Not measuring up.
Feelings of failure.
Not feeling worthy.
Feeling like God just really is out of reach.
Feeling as if God just can't possibly use you to do anything worthwhile for Him.
Ever have those feelings?
Suffer from negative thinking?
Oh yes. This mom does!
Between the time I've spent digging deep through "No More Perfect Moms" by Jill Savage this last month, interaction with both her and the other incredible group of ladies that are part of the launch team and then last night's live webcast with Lysa TerKeurst and Sheila Walsh....God has had a chance to really make some changes in my heart. It's been a priceless ongoing journey that is just beginning and I can't wait to see where it leads.
Though I've learned MANY things lately, I have to share something that REALLY broke down some walls in my heart and thick head last night.
Lysa did a phenomenal job talking about the "veil" being torn and what that means. Her passion as she spoke truly just grabbed me in a way like never before.
My own negative chatter in my head/heart tend to drown out the truth of what God and His word tell me.
I can be my own worst enemy. I know I'm NOT the only one that feels this way.
Ever feel like your mistakes are too big, your failures are too large, or that your sin is just too visible and you just don't feel like you are good enough?
God surely can't love us unless we are perfect and spotless enough, right?
Of course, we KNOW that answer is false.
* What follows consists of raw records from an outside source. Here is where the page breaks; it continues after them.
open Classical in
/-- **Cluster decomposition of the paths from the partner through the corner.** For a corner `c`
adjacent to its partner `s` and a target `t ≠ c`: `V_c(s,t) = x·B'(c,t) + E₂(t)` — in the two-arm form of
a path `s → ⋯ → c → ⋯ → t` (`pathKernelOn_visit_eq_tsum_arms`), the first arm is either the trivial path
(the path begins with the edge `s c`; the second arm is then any path of `H − c` to `t` avoiding `s`) or a
genuine excursion. [folklore] -/
theorem pathKernelOn_visit_eq_cluster (H : SimpleGraph V) (x : ℝ) (hx : 0 ≤ x) (c s t : V)
    (hcs : H.Adj c s) (hct : c ≠ t) :
    pathKernelOn H x s t {γ | c ∈ γ.1.support} =
      ENNReal.ofReal x * (ENNReal.ofReal x * ∑' b : H.neighborSet c,
          pathKernelOn (H.deleteEdges (H.incidenceSet c)) x b t {β | s ∉ β.1.support}) + (ENNReal.ofReal x ^ 2 *
          ∑' (a : H.neighborSet c) (b : H.neighborSet c)
            (α : (H.deleteEdges (H.incidenceSet c)).Path s a)
            (β : (H.deleteEdges (H.incidenceSet c)).Path b t),
            if (a : V) ≠ s ∧ List.Disjoint α.1.support β.1.support then
              ENNReal.ofReal (x ^ α.1.length) * ENNReal.ofReal (x ^ β.1.length) else 0) := by
  classical
  rw [pathKernelOn_visit_eq_tsum_arms H x hx s t c hcs.ne.symm hct.symm]
  -- the slice `a = s`: the first arm is the trivial path, the condition `α ⊥ β` becomes `s ∉ β`
  have hnil : ∀ b : H.neighborSet c,
      (∑' (α : (H.deleteEdges (H.incidenceSet c)).Path s (⟨s, hcs⟩ : H.neighborSet c))
          (β : (H.deleteEdges (H.incidenceSet c)).Path b t),
          if List.Disjoint α.1.support β.1.support then
            ENNReal.ofReal (x ^ α.1.length) * ENNReal.ofReal (x ^ β.1.length) else 0) =
        pathKernelOn (H.deleteEdges (H.incidenceSet c)) x b t {β | s ∉ β.1.support} := by
    intro b
    rw [tsum_eq_single (SimpleGraph.Path.nil : (H.deleteEdges (H.incidenceSet c)).Path s s)
      (fun α hα => absurd (SimpleGraph.Path.loop_eq α) hα), pathKernelOn]
    refine tsum_congr fun β => ?_
    by_cases hs : s ∈ β.1.support
    · have hd : ¬ List.Disjoint
          (SimpleGraph.Path.nil : (H.deleteEdges (H.incidenceSet c)).Path s s).1.support
          β.1.support := fun h => h (by simp) hs
      rw [if_neg hd, Set.indicator_of_notMem
        (s := {β : (H.deleteEdges (H.incidenceSet c)).Path (b : V) t | s ∉ β.1.support})
        (fun h => h hs)]
    · have hd : List.Disjoint
          (SimpleGraph.Path.nil : (H.deleteEdges (H.incidenceSet c)).Path s s).1.support
          β.1.support := by
        intro v hv hv'
        have hv0 : v = s := by simpa using hv
        exact hs (hv0 ▸ hv')
      rw [if_pos hd, Set.indicator_of_mem
        (s := {β : (H.deleteEdges (H.incidenceSet c)).Path (b : V) t | s ∉ β.1.support}) hs]
      simp
  -- split the `a`-sum at `a = s`
  rw [ENNReal.tsum_eq_add_tsum_ite (⟨s, hcs⟩ : H.neighborSet c), mul_add]
  congr 1
  · rw [← mul_assoc, ← pow_two]
    congr 1
    exact tsum_congr hnil
  · congr 1
    refine tsum_congr fun a => ?_
    by_cases ha : (a : V) = s
    · have ha' : a = ⟨s, hcs⟩ := Subtype.ext ha
      rw [if_pos ha']
      symm
      refine ENNReal.tsum_eq_zero.2 fun b => ENNReal.tsum_eq_zero.2 fun α =>
        ENNReal.tsum_eq_zero.2 fun β => ?_
      rw [if_neg (fun h => h.1 ha)]
    · have ha' : a ≠ ⟨s, hcs⟩ := fun h => ha (congrArg Subtype.val h)
      rw [if_neg ha']
      refine tsum_congr fun b => tsum_congr fun α => tsum_congr fun β => ?_
      by_cases hd : List.Disjoint α.1.support β.1.support
      · rw [if_pos hd, if_pos ⟨ha, hd⟩]
      · rw [if_neg hd, if_neg (fun h => hd h.2)]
Yet, being honest and vulnerable, sometimes don't you feel like you just aren't worthy enough?
We know the right Bible school answers, but yet sometimes can't we all admit that our heads just don't always feel what our hearts know is true.
"The Veil was Torn"
Many times I've read about the veil of the temple being torn. I knew that before then that only the holiest of holy, cleansed priests could step inside and converse with God. I knew the basics and the importance of the veil being torn (referring to Matthew 27:51 specifically).
Yet, I missed something VERY important. Every single time I read it.
It was torn from top to bottom.
So what? What does that "minor" detail mean?
Thanks to Lysa's webcast teaching last night, I finally understand it's VERY important.
Top to Bottom.
From God's position, straight down to where we are.
By God's hand.
It wasn't just a little rip. It wasn't just a tiny tear that would allow it to be put back up.
It was TORN. Obliterated. No longer functional.
Because of that veil being torn, we now have access to God by the blood of Jesus Christ. (Hebrews 10).
I don't have to be spotless.
It wasn't just a tiny tear---one that lets just a few people walk through. (You know, ones with just a "little" sin.) It's not reserved just for the holiest of holy.
It's for us.
The gap was made and each and every one of us that has professed Jesus as our Lord are able to walk through it.
I love how part of verse 22 in Hebrews 10 is worded in the NLT ....
"let us go right into the presence of God with sincere hearts fully trusting him."
As Lysa said, we can quiet the negative inside chatter in our heads that cripple us by realizing that the veil was ripped to give ME (and YOU!) direct access to Him.
That says we are loved. We are His. We are part of His family and belong. We have access to Him.
We can fully walk through---all of our sin and imperfections included.
Because they have been cleansed by Christ's sacrifice.
We don't have to get all "prettied" up to go before God, we can go JUST as we ARE. Smack dab in the middle of our filth.
With that said, with that truth fully etched in our hearts, the negative self chatter has to stop.
We have to finally believe we have value because we are His. We are whole. We are beautiful. We are accepted. Our identity is in Him. Not from anything or anyone else! No matter where we may try to find our identity---no matter which wrong places we try to find it (our children, our marriages, our jobs, our skills, etc...) the only true identity we have comes from Him.
Soaking that truth in today as I tell those negative thoughts and emotions to take a hike because I AM HIS and the VEIL was TORN! Repeating it over and over until FINALLY it is etched so deeply that I can never doubt it again.